THE MAYTAG COMPANY v. COMMISSIONER OF TAXATION.
    
    November 17, 1944.
    No. 33,873.
    
      
      O’Brien, Horn, Stringer & Seymour and Gamble, Read, Howland é Rosenñeld, for appellant.
    
      J. A. A. Burnquist, Attorney General, and David W. Lewis, Special Assistant Attorney General, for respondent.
    
      
      Reported in 17 N. W. (2d) 37.
    
   Youngdahl, Justice.

Plaintiff’s action is to recover an overpayment of income taxes for the year 1939. It paid a tax of $4,697.37 disclosed by its return to be due for that year. Defendant assessed a deficiency tax liability in the sum of $3,763.49, which, together with interest and penalty, totalled $4,553.09. Plaintiff paid this amount under protest and filed an application with defendant for a refund, which was refused. The court below denied plaintiff recovery. Its motion for a new, trial was denied and judgment entered for defendant. From this judgment, plaintiff appeals.

The question presented is the amount of sales of plaintiff properly allocable to Minnesota for tax purposes under the law applicable to the 1939 tax. Plaintiff contends that the amount of such sales is the sum of $762,070.24 and that sales aggregating $1,485,382.48 were unlawfully included by - defendant as Minnesota sales. Defendant asserts that the entire aggregate of sales amounting to $2,247,452.72 were Minnesota sales within the meaning of the statute.

Plaintiff is a Delaware corporation having its principal place of business at Newton, Iowa, where it manufactures washing machines, washing machine accessories, and repair parts. It is licensed to do business in Minnesota. Because its business consists of the manufacture wholly without the state of Minnesota of personal property and the sale of said property within and without the state, its taxable net income for 1939 is controlled by Mason St. 1940 Supp. § 2394-25 (A) (2).
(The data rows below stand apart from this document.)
/-- **(H-cont) THE BOX MODEL IS CONTINUOUS OFF THE WALL** — VERBATIM the hypothesis `hcont` of the (B-desc′) assembly `exists_descent_box_orbFamGExt_inRegG_of_core`: for `f` jointly
smooth (continuity is what is used) and vanishing off one compact set of matrices, `c ↦ Φ₀(c) · (K · ∫_{U(J)} f(c, ↑↑(h T(c) h⁻¹)) dμ₀)` is continuous on `U ∩ {e^{ic_{w₀0}} ≠ e^{ic_{w₀2}}}`
for every `U` and every constant `K`. [cite: Rogawski1990, §8.2 p. 122] [cite: Varadarajan1977, I §1.12] -/
theorem continuousOn_boxModel {J : Matrix (Fin 2) (Fin 2) ℂ} (hJ : J = (StdForm.antidiagonal 2).over ℂ)
    [MeasurableSpace ↥(unitaryGroupOfForm (starRingEnd ℂ) J)] [BorelSpace ↥(unitaryGroupOfForm (starRingEnd ℂ) J)]
    (μ₀ : Measure ↥(unitaryGroupOfForm (starRingEnd ℂ) J)) [IsFiniteMeasureOnCompacts μ₀]
    (U : Set ({w : InfinitePlace L // IsComplex w} → Fin 3 → ℝ))
    (f : ({w : InfinitePlace L // IsComplex w} → Fin 3 → ℝ) × Matrix (Fin 2) (Fin 2) ℂ → ℂ) (hf : ContDiff ℝ ∞ f)
    (hfC : ∃ C : Set (Matrix (Fin 2) (Fin 2) ℂ), IsCompact C ∧ ∀ c X, X ∉ C → f (c, X) = 0) (K : ℂ) :
    ContinuousOn (fun c : {w : InfinitePlace L // IsComplex w} → Fin 3 → ℝ =>
        (1 - (Circle.exp (c w₀ 1 - c w₀ 0) : ℂ)) * (1 - (Circle.exp (c w₀ 2 - c w₀ 0) : ℂ)) * (1 - (Circle.exp (c w₀ 2 - c w₀ 1) : ℂ)) *
        (K * ∫ h : ↥(unitaryGroupOfForm (starRingEnd ℂ) J),
          f (c, (((h * ⟨Matrix.GeneralLinearGroup.mkOfDetNeZero !![(1 : ℂ), 1; 1, -1] det_cayleyTwo_ne_zero *
                circleDiagonal 2 ![Circle.exp (c w₀ 0), Circle.exp (c w₀ 2)] *
                (Matrix.GeneralLinearGroup.mkOfDetNeZero !![(1 : ℂ), 1; 1, -1] det_cayleyTwo_ne_zero)⁻¹,
              cayley_conj_circleDiagonal_mem_of_eq_over hJ _⟩ * h⁻¹ : ↥(unitaryGroupOfForm (starRingEnd ℂ) J)) : GL (Fin 2) ℂ) : Matrix (Fin 2) (Fin 2) ℂ)) ∂μ₀))
      (U ∩ {c | Circle.exp (c w₀ 0) ≠ Circle.exp (c w₀ 2)}) :=
  ((continuous_wallRootFactors L w₀).continuousOn.mul
    (continuousOn_const.mul ((continuousOn_integral_conj_cayleyTorus L w₀ hJ μ₀ f hf.continuous hfC).mono inter_subset_right)))

end Cont

/-! ## §4 The assembly: the dock `U ∩ RegG S → U ∩ InRegG` -/

section Assembly

open Literature.NumberTheory.GaloisRepresentations
open scoped Real

variable (L : Type) [Field L] [NumberField L] [IsCMField L] (α : Fin 3 → L)
  [MeasurableSpace ↥(arch (↥(maximalRealSubfield L)) L (IsCMField.complexConj L) 3 (Matrix.diagonal α))]
  [BorelSpace ↥(arch (↥(maximalRealSubfield L)) L (IsCMField.complexConj L) 3 (Matrix.diagonal α))]
  (ν' : Measure ↥(arch (↥(maximalRealSubfield L)) L (IsCMField.complexConj L) 3 (Matrix.diagonal α))) [ν'.IsHaarMeasure] [ν'.IsMulRightInvariant]
/-- **`Z(Λ; z) = 1 + Σ_{γ ∈ Λ} z γ` FOR A PAIRWISE-INCOMPATIBLE FAMILY** (only the empty family and the singletons are compatible). -/
theorem polymerPartitionFunction_of_pairwise {Λ : Finset P} (hΛ : ∀ γ ∈ Λ, ∀ γ' ∈ Λ, γ ≠ γ' → inc γ γ') (z : P → ℂ) :
    polymerPartitionFunction inc z Λ = 1 + ∑ γ ∈ Λ, z γ := by
  unfold polymerPartitionFunction
  have hsplit : ∀ A ∈ Λ.powerset, (if IsCompatible inc A then ∏ γ ∈ A, z γ else 0) =
      (if A.card = 0 then (1 : ℂ) else 0) + ∑ γ ∈ Λ, (if A = {γ} then z γ else 0) := by
    intro A hA
    have hAΛ : A ⊆ Λ := Finset.mem_powerset.1 hA
    by_cases hc : IsCompatible inc A
    · rw [if_pos hc]
      have hcard : A.card ≤ 1 := (isCompatible_iff_card_le_one_of_pairwise hΛ hAΛ).1 hc
      rcases Nat.le_one_iff_eq_zero_or_eq_one.1 hcard with h0 | h1
      · rw [Finset.card_eq_zero.1 h0]
        simp [Ne.symm (Finset.singleton_ne_empty _)]
      · obtain ⟨a, rfl⟩ := Finset.card_eq_one.1 h1
        have ha : a ∈ Λ := hAΛ (Finset.mem_singleton_self a)
        rw [Finset.prod_singleton, Finset.card_singleton, if_neg one_ne_zero, zero_add,
          Finset.sum_eq_single a (fun b _ hb => if_neg (fun h => hb (Finset.singleton_injective h).symm)) (fun h => (h ha).elim),
          if_pos rfl]
    · rw [if_neg hc]
      have hcard : ¬ A.card ≤ 1 := fun h => hc ((isCompatible_iff_card_le_one_of_pairwise hΛ hAΛ).2 h)
      rw [if_neg (by omega), zero_add]
      refine (Finset.sum_eq_zero fun γ _ => if_neg fun h => hcard ?_).symm
      rw [h, Finset.card_singleton]
  rw [Finset.sum_congr rfl hsplit, Finset.sum_add_distrib, Finset.sum_comm]
  congr 1
  · simp_rw [Finset.card_eq_zero]
    rw [Finset.sum_ite_eq' Λ.powerset ∅ (fun _ => (1 : ℂ)), if_pos (Finset.mem_powerset.2 (Finset.empty_subset _))]
  · refine Finset.sum_congr rfl fun γ hγ => ?_
    rw [Finset.sum_ite_eq' Λ.powerset {γ} (fun _ => z γ), if_pos (Finset.mem_powerset.2 (Finset.singleton_subset_iff.2 hγ))]
import Summits.RiemannHypothesis.RiemannHypothesis.Theorems.WeilFormatCDataO109FrontData
import Summits.RiemannHypothesis.RiemannHypothesis.Theorems.S2FormatCE0
import Literature.NumberTheory.LFunctions.YoshidaWindowGramTailMSSines
import Literature.NumberTheory.LFunctions.YoshidaWindowGramMiddleJBox
import Literature.NumberTheory.LFunctions.YoshidaWindowGramTailJFactoredScaled
import Literature.NumberTheory.LFunctions.YoshidaWindowGramTailMSFactored
import Literature.NumberTheory.LFunctions.YoshidaWindowGramTailJDiagTight
import Summits.RiemannHypothesis.RiemannHypothesis.Theorems.FormatCPsdBands
import Summits.RiemannHypothesis.RiemannHypothesis.Theorems.WeilFormatCDiagShift
import Summits.RiemannHypothesis.RiemannHypothesis.Theorems.FormatCPsdSymmBands
import HarnessLib

/-!
# Format C kernel rung `O109` (a = 109/100, column-band layout): odd sector: Schur rows 207…208 (lower triangle) of `M − U₁ − U₂` enclosed by `DS` within `rho`·2^-310 (kernel certificates)

Window `a = 109/100`; prime powers in the window: 2, 3, 2^2, 5, 7, 2^3; prime constant A = 2358/1000 (`WeilFormatC.primeCoeff_form_ge_cells_1098`); evaluator parameters S = 2^320, Kpi 160, Kser 190, kred 8, Kexp 55, J 150; full table modes < 321; light column table modes < 2051; units 2^-310 (Schur entries), 2^-154 (column digits, width 157), 2^-148 (tail-factor digits, width 151), 2^-64 (reciprocal weights), 2^-40 (tail base); order-J tail J = 4, θ = 1/2048, η = 1/10 | 4/1.
Design row: sr-gb-rung-b B g22 hp odd λ-run = PARITY CELL 17 L-SIDE: a = 109/100 with SIX prime powers 2,3,4,5,7,8 (kmax 8; WeilFormatC.primeCoeff_form_ge_cells_1098, A = 2358/1000; 0.0086 below the (log 9)/2 resonance — the last full cell of this kit), μ = 2^-113 = 9.6e-35, odd 320/640/2048, kit precision S 2^320 / c 310 / Kpi 160 / Kser 190 / Kexp 55 / J 150 (A g23 hp levers), MS tail; probes (B g22): λ_min(DS) 8.15e-35 @ 109/100, 3.75e-34 @ 217/200 (Bo 320); see HOME(B)/CELL16-LSIDE-B-g22.md. Generated by sr-gb-rung-a prover A g22 with rh-explicit-weil-2 gen7's generator extended for the odd λ-run (--sector odd --mu-log2; HOME(A)/code-g22/gen7/gramgen7.py sha16 b22c17hp00000109) from `#eval` of the tree's `Encl` functions; every datum is re-verified by the kernel in the theorem files (`decide +kernel`). Helper data of the rh-explicit Weil-positivity programme (format C, K-CELL-2), RH-free. [cite: Yoshida1992HermitianForms, §5 (5.15)-(5.16) p. 301; §7 pp. 305–312]
-/

set_option linter.dupNamespace false
set_option exponentiation.threshold 1024
set_option maxRecDepth 200000

namespace Summit.RiemannHypothesis.RiemannHypothesis.Theorems.WeilFormatCData.O109CBOdd
open Literature.NumberTheory.LFunctions Literature.NumberTheory.LFunctions.Yoshida1992 Encl Literature.Analysis.ValidatedNumerics.NumericsMP
open Summit.RiemannHypothesis.RiemannHypothesis.Theorems.WeilFormatCData.O109

/-- kernel: Schur rows `[207, 209)` (columns `j ≤ i`). -/
theorem tS207 : checkSchurBandG (2 ^ 320) 310 O109CBOdd.rho O109.C O109.tab true 320 (subBoxCB (2 ^ 320) 157 320 154 64 O109CBOdd.ρc O109CBOdd.XP O109CBOdd.Pd O109CBOdd.v O109CBOdd.V 151 8 148 148 O109CBOdd.ρφ O109CBOdd.ρψ O109CBOdd.ΦP O109CBOdd.ΨP O109CBOdd.Pφ O109CBOdd.Pψ (fun i ↦ (dMidOBox (2 ^ 320) O109.C O109.F (tget O109.tab (i + 1)) 1 1024 320 4 O109.momO i).add (dgJoBoxT (2 ^ 320) O109.C O109.F (tget O109.tab (i + 1)) 40 1577326692700 320 2048 4 1 2048 i))) O109CBOdd.DS true 207 2 = true := by
  decide +kernel

end Summit.RiemannHypothesis.RiemannHypothesis.Theorems.WeilFormatCData.O109CBOdd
Under that statute, the tax is computed from the single factor of—

“the basis which the sales made within this State and through, from or by offices, agencies, branches or stores within this state, bear to the total sales — wherever made.”

Defendant determined the tax upon the application of that formula, but subsequently, under authority of § 2394-26, plaintiff petitioned for the application of the three-factor formula; that is, the average of three percentages of sales, property, and payroll. The petition was granted, and the tax was then computed in conformity with this formula. There is no claim that an improper formula was applied. Neither does plaintiff challenge the constitutionality of the taxing statutes involved herein, although it states in its brief:

“The constitutionality of the taxing statutes which are involved in this case are not challenged on this appeal; but the basis of upholding as constitutional statutes of a similar import should be kept in mind, as illuminating the rationale of the Minnesota statutes.”

We do not here consider the constitutionality of the provisions in question, either as to the language used or the application thereof. Plaintiff did not argue the issue in its brief or at the oral argument, and it should not now be considered by us. Mechanics’ Sav. Bank v. Thompson, 58 Minn. 346, 59 N. W. 1054. We therefore confine our discussion to the meaning of the language we have quoted from § 2394-25 (A) (2) and to the application of that provision to the factual situation disclosed by the record.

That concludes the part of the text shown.